▸ Task objective:
In the entries below, find every line with "steps" and copy it.
[Opening Task data section]
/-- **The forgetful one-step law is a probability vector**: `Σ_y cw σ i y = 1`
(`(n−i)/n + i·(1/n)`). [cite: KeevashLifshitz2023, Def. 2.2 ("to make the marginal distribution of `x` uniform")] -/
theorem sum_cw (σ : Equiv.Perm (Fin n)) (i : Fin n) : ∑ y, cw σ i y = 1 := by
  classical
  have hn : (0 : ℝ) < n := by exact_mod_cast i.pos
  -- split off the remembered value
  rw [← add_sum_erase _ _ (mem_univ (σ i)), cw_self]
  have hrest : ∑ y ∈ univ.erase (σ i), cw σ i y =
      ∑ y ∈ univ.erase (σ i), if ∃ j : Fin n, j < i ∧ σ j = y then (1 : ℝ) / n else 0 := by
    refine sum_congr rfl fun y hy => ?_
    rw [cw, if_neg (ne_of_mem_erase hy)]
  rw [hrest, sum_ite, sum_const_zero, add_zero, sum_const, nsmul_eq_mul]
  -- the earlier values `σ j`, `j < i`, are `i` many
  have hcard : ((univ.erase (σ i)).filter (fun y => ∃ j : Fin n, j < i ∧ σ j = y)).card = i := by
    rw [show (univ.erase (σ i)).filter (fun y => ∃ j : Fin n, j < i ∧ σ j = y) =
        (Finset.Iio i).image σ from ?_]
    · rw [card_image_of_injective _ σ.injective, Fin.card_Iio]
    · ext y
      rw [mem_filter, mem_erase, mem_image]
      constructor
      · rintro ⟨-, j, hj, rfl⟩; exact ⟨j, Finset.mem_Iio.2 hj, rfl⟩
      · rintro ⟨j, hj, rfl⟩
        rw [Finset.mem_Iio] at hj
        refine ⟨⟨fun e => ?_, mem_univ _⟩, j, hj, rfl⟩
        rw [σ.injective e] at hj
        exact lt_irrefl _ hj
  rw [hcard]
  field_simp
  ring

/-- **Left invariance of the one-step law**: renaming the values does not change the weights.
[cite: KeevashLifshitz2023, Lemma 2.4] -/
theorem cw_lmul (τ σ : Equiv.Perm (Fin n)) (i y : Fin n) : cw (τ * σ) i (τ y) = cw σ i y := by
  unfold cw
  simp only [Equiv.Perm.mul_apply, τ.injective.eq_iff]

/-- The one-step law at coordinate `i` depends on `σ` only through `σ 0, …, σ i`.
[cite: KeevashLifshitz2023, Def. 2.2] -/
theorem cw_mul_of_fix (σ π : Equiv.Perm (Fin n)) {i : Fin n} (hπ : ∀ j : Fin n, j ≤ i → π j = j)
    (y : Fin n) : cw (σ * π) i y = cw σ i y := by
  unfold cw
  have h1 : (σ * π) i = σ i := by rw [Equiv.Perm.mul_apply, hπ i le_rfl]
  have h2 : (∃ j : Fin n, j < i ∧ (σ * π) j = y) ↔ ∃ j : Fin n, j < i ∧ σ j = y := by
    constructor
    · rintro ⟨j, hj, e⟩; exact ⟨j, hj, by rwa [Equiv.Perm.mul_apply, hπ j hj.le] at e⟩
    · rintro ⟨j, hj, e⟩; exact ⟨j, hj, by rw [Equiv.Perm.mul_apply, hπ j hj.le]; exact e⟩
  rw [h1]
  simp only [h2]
[Closing Task data section]
[Opening Task data section]
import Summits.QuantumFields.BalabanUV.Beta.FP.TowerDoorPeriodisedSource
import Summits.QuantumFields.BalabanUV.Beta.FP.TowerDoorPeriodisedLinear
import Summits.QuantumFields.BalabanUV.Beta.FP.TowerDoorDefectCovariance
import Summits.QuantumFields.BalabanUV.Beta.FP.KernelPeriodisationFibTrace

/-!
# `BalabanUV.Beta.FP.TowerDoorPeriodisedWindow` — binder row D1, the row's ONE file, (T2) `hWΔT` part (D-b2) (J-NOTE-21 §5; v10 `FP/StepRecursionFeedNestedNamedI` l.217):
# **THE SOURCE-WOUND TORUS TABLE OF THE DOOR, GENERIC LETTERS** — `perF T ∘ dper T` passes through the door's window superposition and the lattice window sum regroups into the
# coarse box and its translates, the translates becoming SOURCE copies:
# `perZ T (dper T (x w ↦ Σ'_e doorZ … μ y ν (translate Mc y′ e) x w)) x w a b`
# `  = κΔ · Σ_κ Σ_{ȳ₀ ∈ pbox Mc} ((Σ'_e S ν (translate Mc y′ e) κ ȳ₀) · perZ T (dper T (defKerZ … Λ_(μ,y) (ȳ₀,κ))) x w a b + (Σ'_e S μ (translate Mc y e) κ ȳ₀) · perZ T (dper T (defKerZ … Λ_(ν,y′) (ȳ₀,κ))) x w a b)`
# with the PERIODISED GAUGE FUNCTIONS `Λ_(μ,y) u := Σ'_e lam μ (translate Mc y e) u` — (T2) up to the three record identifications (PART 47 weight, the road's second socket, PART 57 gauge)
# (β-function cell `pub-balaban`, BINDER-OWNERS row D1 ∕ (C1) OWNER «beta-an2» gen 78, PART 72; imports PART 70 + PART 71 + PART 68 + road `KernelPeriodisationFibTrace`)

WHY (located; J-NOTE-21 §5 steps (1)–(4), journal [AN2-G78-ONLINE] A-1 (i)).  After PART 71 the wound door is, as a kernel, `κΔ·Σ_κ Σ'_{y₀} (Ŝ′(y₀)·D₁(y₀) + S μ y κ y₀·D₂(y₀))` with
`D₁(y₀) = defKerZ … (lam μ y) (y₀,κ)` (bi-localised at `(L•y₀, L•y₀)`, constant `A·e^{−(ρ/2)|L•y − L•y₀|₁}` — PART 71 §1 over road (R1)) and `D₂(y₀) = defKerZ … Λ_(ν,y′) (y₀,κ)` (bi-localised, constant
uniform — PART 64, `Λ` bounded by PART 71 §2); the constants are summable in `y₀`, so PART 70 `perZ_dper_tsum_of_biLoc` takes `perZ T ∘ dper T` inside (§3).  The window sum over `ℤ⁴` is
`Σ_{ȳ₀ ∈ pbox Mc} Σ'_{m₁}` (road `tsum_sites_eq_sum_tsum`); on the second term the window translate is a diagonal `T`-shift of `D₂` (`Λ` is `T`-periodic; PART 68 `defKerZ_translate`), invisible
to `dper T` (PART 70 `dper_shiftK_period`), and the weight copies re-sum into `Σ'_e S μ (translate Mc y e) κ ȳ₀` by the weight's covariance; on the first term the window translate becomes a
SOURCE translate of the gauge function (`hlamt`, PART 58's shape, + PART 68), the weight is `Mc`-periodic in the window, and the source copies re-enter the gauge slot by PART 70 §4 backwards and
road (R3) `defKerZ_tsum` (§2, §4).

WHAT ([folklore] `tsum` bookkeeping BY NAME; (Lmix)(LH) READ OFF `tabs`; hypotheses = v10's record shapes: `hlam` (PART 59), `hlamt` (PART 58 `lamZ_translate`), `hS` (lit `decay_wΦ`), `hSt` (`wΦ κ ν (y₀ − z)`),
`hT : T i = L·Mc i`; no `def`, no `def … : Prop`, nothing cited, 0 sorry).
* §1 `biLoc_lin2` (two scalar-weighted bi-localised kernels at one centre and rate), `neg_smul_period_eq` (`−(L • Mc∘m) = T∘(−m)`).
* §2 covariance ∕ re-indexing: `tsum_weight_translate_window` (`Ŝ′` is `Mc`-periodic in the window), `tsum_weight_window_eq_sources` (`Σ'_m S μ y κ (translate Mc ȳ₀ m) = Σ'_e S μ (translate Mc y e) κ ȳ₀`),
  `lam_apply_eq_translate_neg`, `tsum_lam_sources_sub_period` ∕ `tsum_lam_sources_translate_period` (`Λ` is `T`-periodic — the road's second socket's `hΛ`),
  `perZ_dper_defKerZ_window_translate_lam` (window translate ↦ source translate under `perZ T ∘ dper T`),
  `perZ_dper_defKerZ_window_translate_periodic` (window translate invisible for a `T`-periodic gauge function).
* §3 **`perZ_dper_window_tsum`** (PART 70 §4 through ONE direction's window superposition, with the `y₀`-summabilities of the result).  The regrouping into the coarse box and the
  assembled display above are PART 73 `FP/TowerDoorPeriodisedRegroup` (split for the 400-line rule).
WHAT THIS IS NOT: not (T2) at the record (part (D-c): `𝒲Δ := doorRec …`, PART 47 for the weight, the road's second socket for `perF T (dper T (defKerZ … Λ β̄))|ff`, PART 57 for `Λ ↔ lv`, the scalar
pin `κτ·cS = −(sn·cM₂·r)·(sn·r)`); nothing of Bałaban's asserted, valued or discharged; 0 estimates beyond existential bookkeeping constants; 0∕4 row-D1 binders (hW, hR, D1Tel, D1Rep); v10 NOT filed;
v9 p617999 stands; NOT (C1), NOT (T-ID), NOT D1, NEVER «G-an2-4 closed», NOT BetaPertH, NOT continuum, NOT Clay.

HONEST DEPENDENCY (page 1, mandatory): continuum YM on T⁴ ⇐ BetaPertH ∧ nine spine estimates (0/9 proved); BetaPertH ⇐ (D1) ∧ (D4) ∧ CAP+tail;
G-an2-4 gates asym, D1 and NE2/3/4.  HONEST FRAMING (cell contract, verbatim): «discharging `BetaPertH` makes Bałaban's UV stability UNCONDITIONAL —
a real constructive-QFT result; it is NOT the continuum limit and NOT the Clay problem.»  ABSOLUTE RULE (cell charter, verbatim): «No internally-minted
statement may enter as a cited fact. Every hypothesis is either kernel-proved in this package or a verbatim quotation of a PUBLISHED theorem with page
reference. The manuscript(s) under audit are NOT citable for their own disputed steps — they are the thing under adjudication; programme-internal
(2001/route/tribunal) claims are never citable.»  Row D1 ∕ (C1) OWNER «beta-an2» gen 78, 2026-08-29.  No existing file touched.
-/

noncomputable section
[Closing Task data section]
▸ Exercise solution:
WHY (located; J-NOTE-21 §5 steps (1)–(4), journal [AN2-G78-ONLINE] A-1 (i)).  After PART 71 the wound door is, as a kernel, `κΔ·Σ_κ Σ'_{y₀} (Ŝ′(y₀)·D₁(y₀) + S μ y κ y₀·D₂(y₀))` with
reference. The manuscript(s) under audit are NOT citable for their own disputed steps — they are the thing under adjudication; programme-internal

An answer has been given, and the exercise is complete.